You may have to do a little math at the end, but you'll get some information.
 
   / Grid-tied solar
  • Thread Starter
#98  
-snip-

what it would come down to is:what are
the up front costs of the extra capacity of the system to heat with, compared to
using fossil or other type fuels for heat. right??
-snip-

That sounds right. My impression is it will be very expensive to install enough solar pv to offset electric heat unless you can reduce your heating requirements to something very low.

I just remembered the town up the way from us has their own elec. utility. They offer reduced rates on off-peak hours (night time) for electric space heaters that have a brick pile the elements heat up. http://www.madelec.net/ets Is that the type you are referring to?
 
   / Grid-tied solar #99  
You might use geothermal heat pump to heat the house. It will use about 25% of the power required by direct electric heater. The upfront cost even though still high will be less than solar panels required to supply power for direct heat.
FYI. We have floor heating with geo in our house. We heat about 3800 sq ft for about $100 at coldest month. Our heating rate is 4.2 cent/kWh. Geo does AC also. It ises about 4.8 kW when it runs while it generates about 19 kW of heat.
 
   / Grid-tied solar
  • Thread Starter
#100  
You might use geothermal heat pump to heat the house. It will use about 25% of the power required by direct electric heater. The upfront cost even though still high will be less than solar panels required to supply power for direct heat.
FYI. We have floor heating with geo in our house. We heat about 3800 sq ft for about $100 at coldest month. Our heating rate is 4.2 cent/kWh. Geo does AC also. It ises about 4.8 kW when it runs while it generates about 19 kW of heat.

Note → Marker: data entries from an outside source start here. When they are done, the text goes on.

/-- **The determinant of the pushed Kronecker power vanishes** once `2^m · finrank R < 3^m`, for
ARBITRARY blocks `ub` (units or not): perturb the `(2,1)` entries by `t`, get a polynomial in `t`
vanishing off a finite set, hence identically, hence at `t = 0`. [new] -/
theorem det_push_kron_eq_zero [Module.Finite ℂ R] {m : ℕ} (ℓ : R →ₗ[ℂ] ℂ)
    (ub : Fin m → Matrix (Fin 3) (Fin 3) R) (hd : 2 ^ m * Module.finrank ℂ R < 3 ^ m) :
    (Matrix.of fun (a c : Fin m → Fin 3) =>
      ℓ (∏ j, (Matrix.of fun a' c' => (![![(1 : ℂ), -1, 0], ![0, 1, 1], ![1, 0, 1]] : Fin 3 → Fin 3 → ℂ) a' c' • ∏ i, ub j ((![![(1 : Equiv.Perm (Fin 3)), Equiv.swap 0 1, 1], ![1, finRotate 3, Equiv.swap 0 2], ![Equiv.swap 1 2, 1, (finRotate 3)⁻¹]] : Fin 3 → Fin 3 → Equiv.Perm (Fin 3)) a' c' i) i) (a j) (c j))).det =
      0 := by
  classical
  -- the perturbed blocks over `R[X]` and over `R` (parameter `t`)
  let ubX : Fin m → Matrix (Fin 3) (Fin 3) R[X] := fun j i' i =>
    Polynomial.C (ub j i' i) + if i' = 2 ∧ i = 1 then Polynomial.X else 0
  let ubt : ℂ → Fin m → Matrix (Fin 3) (Fin 3) R := fun t j i' i =>
    ub j i' i + if i' = 2 ∧ i = 1 then algebraMap ℂ R t else 0
  -- the polynomial
  let PX : Matrix (Fin m → Fin 3) (Fin m → Fin 3) ℂ[X] := Matrix.of fun a c =>
    (∏ j, (Matrix.of fun a' c' => (![![(1 : ℂ), -1, 0], ![0, 1, 1], ![1, 0, 1]] : Fin 3 → Fin 3 → ℂ) a' c' • ∏ i, ubX j ((![![(1 : Equiv.Perm (Fin 3)), Equiv.swap 0 1, 1], ![1, finRotate 3, Equiv.swap 0 2], ![Equiv.swap 1 2, 1, (finRotate 3)⁻¹]] : Fin 3 → Fin 3 → Equiv.Perm (Fin 3)) a' c' i) i) (a j) (c j)).sum
      fun n r => Polynomial.monomial n (ℓ r)
  -- its values
  have heval : ∀ t : ℂ, PX.det.eval t =
      (Matrix.of fun (a c : Fin m → Fin 3) =>
        ℓ (∏ j, (Matrix.of fun a' c' => (![![(1 : ℂ), -1, 0], ![0, 1, 1], ![1, 0, 1]] : Fin 3 → Fin 3 → ℂ) a' c' • ∏ i, ubt t j ((![![(1 : Equiv.Perm (Fin 3)), Equiv.swap 0 1, 1], ![1, finRotate 3, Equiv.swap 0 2], ![Equiv.swap 1 2, 1, (finRotate 3)⁻¹]] : Fin 3 → Fin 3 → Equiv.Perm (Fin 3)) a' c' i) i)
          (a j) (c j))).det := by
    intro t
    rw [← Polynomial.coe_evalRingHom, RingHom.map_det]
    congr 1
    ext a c
    simp only [RingHom.mapMatrix_apply, Matrix.map_apply, Matrix.of_apply,
      Polynomial.coe_evalRingHom, PX]
    rw [eval_push, Polynomial.eval_prod]
    congr 1
    refine Finset.prod_congr rfl fun j _ => ?_
    rw [Polynomial.eval_smul, Polynomial.eval_prod]
    congr 1
    refine Finset.prod_congr rfl fun i _ => ?_
    simp only [ubX, ubt, Polynomial.eval_add, Polynomial.eval_C]
    split_ifs <;> simp
  -- it vanishes off a finite set
  obtain ⟨B, hB⟩ := exists_finset_isUnit_add (R := R) fun j => ub j 2 1
  have hroot : ∀ t ∉ B, PX.det.IsRoot t := by
    intro t ht
    rw [Polynomial.IsRoot, heval t]
    refine det_push_kron_eq_zero_of_isUnit ℓ (ubt t) (fun j => ?_) hd
    simpa [ubt] using hB t ht j
  -- hence identically
  have hzero : PX.det = 0 := by
    apply Polynomial.eq_zero_of_infinite_isRoot
    refine Set.Infinite.mono (fun t ht => hroot t ht) ?_
    exact (B.finite_toSet).infinite_compl
  -- hence at `t = 0`
  have h0 := heval 0
  rw [hzero, Polynomial.eval_zero] at h0
  have hubt : ubt 0 = ub := by
    funext j i' i
    simp [ubt]
  rw [hubt] at h0
  exact h0.symm
/-!
# Re-gauging glue: the one-cell gain for good-gauge cells gives it for all small-link cells
(helper for crux stmt-QuantumFields-9734, line `Sketch`, stub `stub_cellRegauge`)

What.  On the even torus `(ℤ/2M)⁴` the lead's assembly proves the one-cell gain in tiling form,
`‖det D_AP[tile_c V]‖ ≤ exp(K_g − c_g M⁴ S_cell(V)) ‖det D_AP[𝟙]‖`, for cells `c` whose `32` closed-cell
links have deficit `3 − Re tr V_e ≤ η` AND which are in a GOOD GAUGE: total cell-link deficit
`F_cell(V) ≤ C_B · S_cell(V)` (for every `C_B`, with constants depending on `C_B`).  We remove the gauge
condition: the same estimate holds for all `η'`-small cells, `η' := η / (528 (max C_B 0 + 1))`, where
`C_B` is the constant of the sibling line's cell gauge.

How (re-gauging).  By the landed cell gauge of the sibling line
(`…WilsonQuarkStability.FreeTangentLandauChessboard.stub_cellGauge`, `L = 2M ≥ 4`) some gauge `g`
makes `F_cell(V^g) ≤ C_B Σ_{cell plaquettes} (3 − Re tr V_p)`; the sibling's `val`-filter of cell
plaquettes is contained in the items' `inCell` filter (`CellGainOfGauged.eq_of_val_sub_eq_zero`, …), so
`F_cell(W) ≤ max(C_B, 0) S_cell(V) = max(C_B, 0) S_cell(W)` for `W := V^g` (plaquette traces are gauge
invariant, `CellGainOfGauged.trace_plaquetteHolonomy_gaugeTransform`): `W` is in a good gauge.  Its cell
links are still small: a single cell-link deficit of `W` is at most `F_cell(W) ≤ max(C_B,0) S_cell(V)`,
the cell has at most `24` plaquettes (`card_le_of_subset_cell`), and each cell plaquette deficit is at
most `8d₁ + 8d₂ + 4d₃ + 2d₄ ≤ 22 η'` in terms of the deficits of its four links, which are cell links
(`3 − Re tr(uv) ≤ 2(3 − Re tr u) + 2(3 − Re tr v)` on `U(3)`, iterated, `Re tr u⁻¹ = Re tr u`); so
`S_cell(V) ≤ 528 η'` and every cell link of `W` has deficit `≤ η`.  The good-gauge gain for `W` is the
gain for `V`: `tile_c (V^g) = (tile_c V)^{g ∘ fold_c}` (fold identity, even `L`,
`CellGainOfGauged.tile_gaugeTransform`) and the seam-twisted Wilson determinant is gauge invariant
(`CellGainOfGauged.det_seam_gaugeTransform`).  The glue at fixed `M` (`CellRegauge.glue`) is stated in
the items' `tile` (by its defining equation) and in the four Finsets involved, which enter only through
membership hypotheses (decidability instances are matched by unification).
Sources: folklore gauge invariance; the trace inequality is adapted from the sibling file
`…WilsonQuarkStabilityStubCellGauge` (private there).  Pure theorem file (no definitions).
-/

noncomputable section

open scoped BigOperators Classical Matrix ComplexConjugate ComplexOrder
open Finset
open Literature.MathematicalPhysics.QuantumLattice Literature.MathematicalPhysics.QuantumFieldTheory
  Literature.Probability.LatticeModels

namespace Summit.QuantumFields.QCD.Cruxes.CriticalLineDiamagnetism.ChessboardCellGain

namespace CellRegauge

/-! ### Trace deficits on `U(3)` -/

/-- The trace inequality on `U(3)`: `3 - Re tr (u v) ≤ 2 (3 - Re tr u) + 2 (3 - Re tr v)`
(`0 ≤ Re tr Zᴴ Z` for `Z = (1 - uᴴ) + (1 - v)`, i.e. `‖1 - uv‖_F² ≤ 2‖1 - u‖_F² + 2‖1 - v‖_F²`). -/
theorem deficit_mul_le (u v : Matrix.unitaryGroup (Fin 3) ℂ) :
    3 - (((u * v : Matrix.unitaryGroup (Fin 3) ℂ)) : Matrix (Fin 3) (Fin 3) ℂ).trace.re ≤
      2 * (3 - ((u : Matrix (Fin 3) (Fin 3) ℂ)).trace.re) +
        2 * (3 - ((v : Matrix (Fin 3) (Fin 3) ℂ)).trace.re) := by
  -- adapted from `deficit_mul_le` / `deficit_mul_le₃` of `…WilsonQuarkStabilityStubCellGauge.lean`
  rw [Matrix.UnitaryGroup.mul_val]
  set A : Matrix (Fin 3) (Fin 3) ℂ := u.1 with hA
  set B : Matrix (Fin 3) (Fin 3) ℂ := v.1 with hB
  have hA' : A * Aᴴ = 1 := by
    simpa only [Matrix.star_eq_conjTranspose] using Matrix.mem_unitaryGroup_iff.mp u.2
  have hB' : Bᴴ * B = 1 := by
    simpa only [Matrix.star_eq_conjTranspose] using Matrix.mem_unitaryGroup_iff'.mp v.2
  have hpos : 0 ≤ (((1 - Aᴴ) + (1 - B))ᴴ * ((1 - Aᴴ) + (1 - B))).trace.re :=
    (Complex.nonneg_iff.mp (Matrix.posSemidef_conjTranspose_mul_self _).trace_nonneg).1
  have hexp : ((1 - Aᴴ) + (1 - B))ᴴ * ((1 - Aᴴ) + (1 - B)) =
      (1 + 1 - A - Aᴴ) + (1 - A - B + A * B) + (1 - Aᴴ - Bᴴ + Bᴴ * Aᴴ) + (1 + 1 - B - Bᴴ) := by
    rw [Matrix.conjTranspose_add, Matrix.conjTranspose_sub, Matrix.conjTranspose_sub,
      Matrix.conjTranspose_one, Matrix.conjTranspose_conjTranspose]
    have e : ((1 : Matrix (Fin 3) (Fin 3) ℂ) - A + (1 - Bᴴ)) * (1 - Aᴴ + (1 - B)) =
        (1 + 1 - A - Aᴴ) + (1 - A - B + A * B) + (1 - Aᴴ - Bᴴ + Bᴴ * Aᴴ) + (1 + 1 - B - Bᴴ) +
          (A * Aᴴ - 1) + (Bᴴ * B - 1) := by
      noncomm_ring
    rw [e, hA', hB', sub_self, add_zero, add_zero]
  have hre : ∀ X : Matrix (Fin 3) (Fin 3) ℂ, Xᴴ.trace.re = X.trace.re := fun X => by
    rw [Matrix.trace_conjTranspose, Complex.star_def, Complex.conj_re]
  have h3 : (Bᴴ * Aᴴ).trace.re = (A * B).trace.re := by
    rw [← Matrix.conjTranspose_mul, Matrix.trace_conjTranspose, Complex.star_def, Complex.conj_re]
  rw [hexp] at hpos
  simp only [Matrix.trace_add, Matrix.trace_sub, Matrix.trace_one, Fintype.card_fin, Nat.cast_ofNat,
    Complex.re_ofNat, Complex.add_re, Complex.sub_re, hre, h3] at hpos
  linarith

/-- **A plaquette deficit is controlled by the deficits of its four links**:
`3 - Re tr U_p ≤ 8 d₁ + 8 d₂ + 4 d₃ + 2 d₄` for `U_p = U₁ U₂ U₃⁻¹ U₄⁻¹` (iterate `deficit_mul_le`,
`Re tr u⁻¹ = Re tr u`). -/
theorem plaquette_deficit_le {L : ℕ} (U : GaugeConfig 4 L (Matrix.unitaryGroup (Fin 3) ℂ))
    (x : Site 4 L) (μ ν : Fin 4) :
    3 - (((plaquetteHolonomy U x μ ν : Matrix.unitaryGroup (Fin 3) ℂ)) :
        Matrix (Fin 3) (Fin 3) ℂ).trace.re ≤
      8 * (3 - ((U (x, μ) : Matrix.unitaryGroup (Fin 3) ℂ) : Matrix (Fin 3) (Fin 3) ℂ).trace.re) +
      8 * (3 - ((U (Site.shift x μ, ν) : Matrix.unitaryGroup (Fin 3) ℂ) :
        Matrix (Fin 3) (Fin 3) ℂ).trace.re) +
      4 * (3 - ((U (Site.shift x ν, μ) : Matrix.unitaryGroup (Fin 3) ℂ) :
        Matrix (Fin 3) (Fin 3) ℂ).trace.re) +
      2 * (3 - ((U (x, ν) : Matrix.unitaryGroup (Fin 3) ℂ) : Matrix (Fin 3) (Fin 3) ℂ).trace.re) := by
  have h1 := deficit_mul_le (U (x, μ) * U (Site.shift x μ, ν) * (U (Site.shift x ν, μ))⁻¹) (U (x, ν))⁻¹
  have h2 := deficit_mul_le (U (x, μ) * U (Site.shift x μ, ν)) (U (Site.shift x ν, μ))⁻¹
  have h3 := deficit_mul_le (U (x, μ)) (U (Site.shift x μ, ν))
  rw [TilingCellData.trace_re_inv] at h1 h2
  unfold plaquetteHolonomy
  linarith

/-! ### The four links of a cell plaquette are cell links -/

/-- `x ∈ {c, c + 1}` gives `val (x - c) ≤ 1` in `ZMod L` (any `L`). -/
theorem val_sub_le_one_of {L : ℕ} {x c : ZMod L} (h : x = c ∨ x = c + 1) : (x - c).val ≤ 1 := by
  rcases h with rfl | rfl
  · rw [sub_self, ZMod.val_zero]; exact zero_le_one
  · rw [add_sub_cancel_left, ZMod.val_one_eq_one_mod]; exact Nat.mod_le 1 L

/-- **The four links of a plaquette of the closed unit cell at `c` are cell links** (all offsets
`val (y_κ - c_κ) ≤ 1`, offset `0` in the link direction): for the plaquette at `x` in the plane
`(μ, ν)` with `x_μ = c_μ`, `x_ν = c_ν` and transverse coordinates in `{c, c + 1}`, the links
`(x, μ)`, `(x + μ̂, ν)`, `(x + ν̂, μ)`, `(x, ν)`. -/
theorem links_of_inCell {L : ℕ} {c x : Site 4 L} {μ ν : Fin 4} (hμν : μ ≠ ν)
    (h1 : x μ = c μ) (h2 : x ν = c ν) (h3 : ∀ κ, κ ≠ μ → κ ≠ ν → (x κ = c κ ∨ x κ = c κ + 1)) :
    ((∀ κ, (x κ - c κ).val ≤ 1) ∧ (x μ - c μ).val = 0) ∧
    ((∀ κ, (Site.shift x μ κ - c κ).val ≤ 1) ∧ (Site.shift x μ ν - c ν).val = 0) ∧
    ((∀ κ, (Site.shift x ν κ - c κ).val ≤ 1) ∧ (Site.shift x ν μ - c μ).val = 0) ∧
    ((∀ κ, (x κ - c κ).val ≤ 1) ∧ (x ν - c ν).val = 0) := by
  have hx : ∀ κ, x κ = c κ ∨ x κ = c κ + 1 := fun κ => by
    by_cases hκμ : κ = μ
    · rw [hκμ]; exact Or.inl h1
    by_cases hκν : κ = ν
    · rw [hκν]; exact Or.inl h2
    exact h3 κ hκμ hκν
  have hxv : ∀ κ, (x κ - c κ).val ≤ 1 := fun κ => val_sub_le_one_of (hx κ)
  have hzero : ∀ {a b : ZMod L}, a = b → (a - b).val = 0 := fun h => by
    rw [h, sub_self, ZMod.val_zero]
  have hshift : ∀ ρ : Fin 4, x ρ = c ρ → ∀ κ, (Site.shift x ρ κ - c κ).val ≤ 1 := fun ρ hρ κ => by
    by_cases hκ : κ = ρ
    · rw [hκ, FreeDetFormula.shift_apply_self]
      exact val_sub_le_one_of (Or.inr (by rw [hρ]))
    · rw [FreeDetFormula.shift_apply_of_ne x hκ]
      exact hxv κ
  refine ⟨⟨hxv, hzero h1⟩, ⟨hshift μ h1, ?_⟩, ⟨hshift ν h2, ?_⟩, ⟨hxv, hzero h2⟩⟩
  · rw [FreeDetFormula.shift_apply_of_ne x hμν.symm]; exact hzero h2
  · rw [FreeDetFormula.shift_apply_of_ne x hμν]; exact hzero h1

If pairing solar pv (assuming an area with sufficient sunshine) with geothermal were affordable in upfront costs, that would provide some very green heating. Or, if the utility power came from green sources, same result but with transmission losses.

Any idea what your payback period is? For example, comparing your costs to other available fuels in your location. You probably have a pretty good idea of your annual kWh's for heating and cooling which can be converted to gallons of oil, propane, direct electric, etc.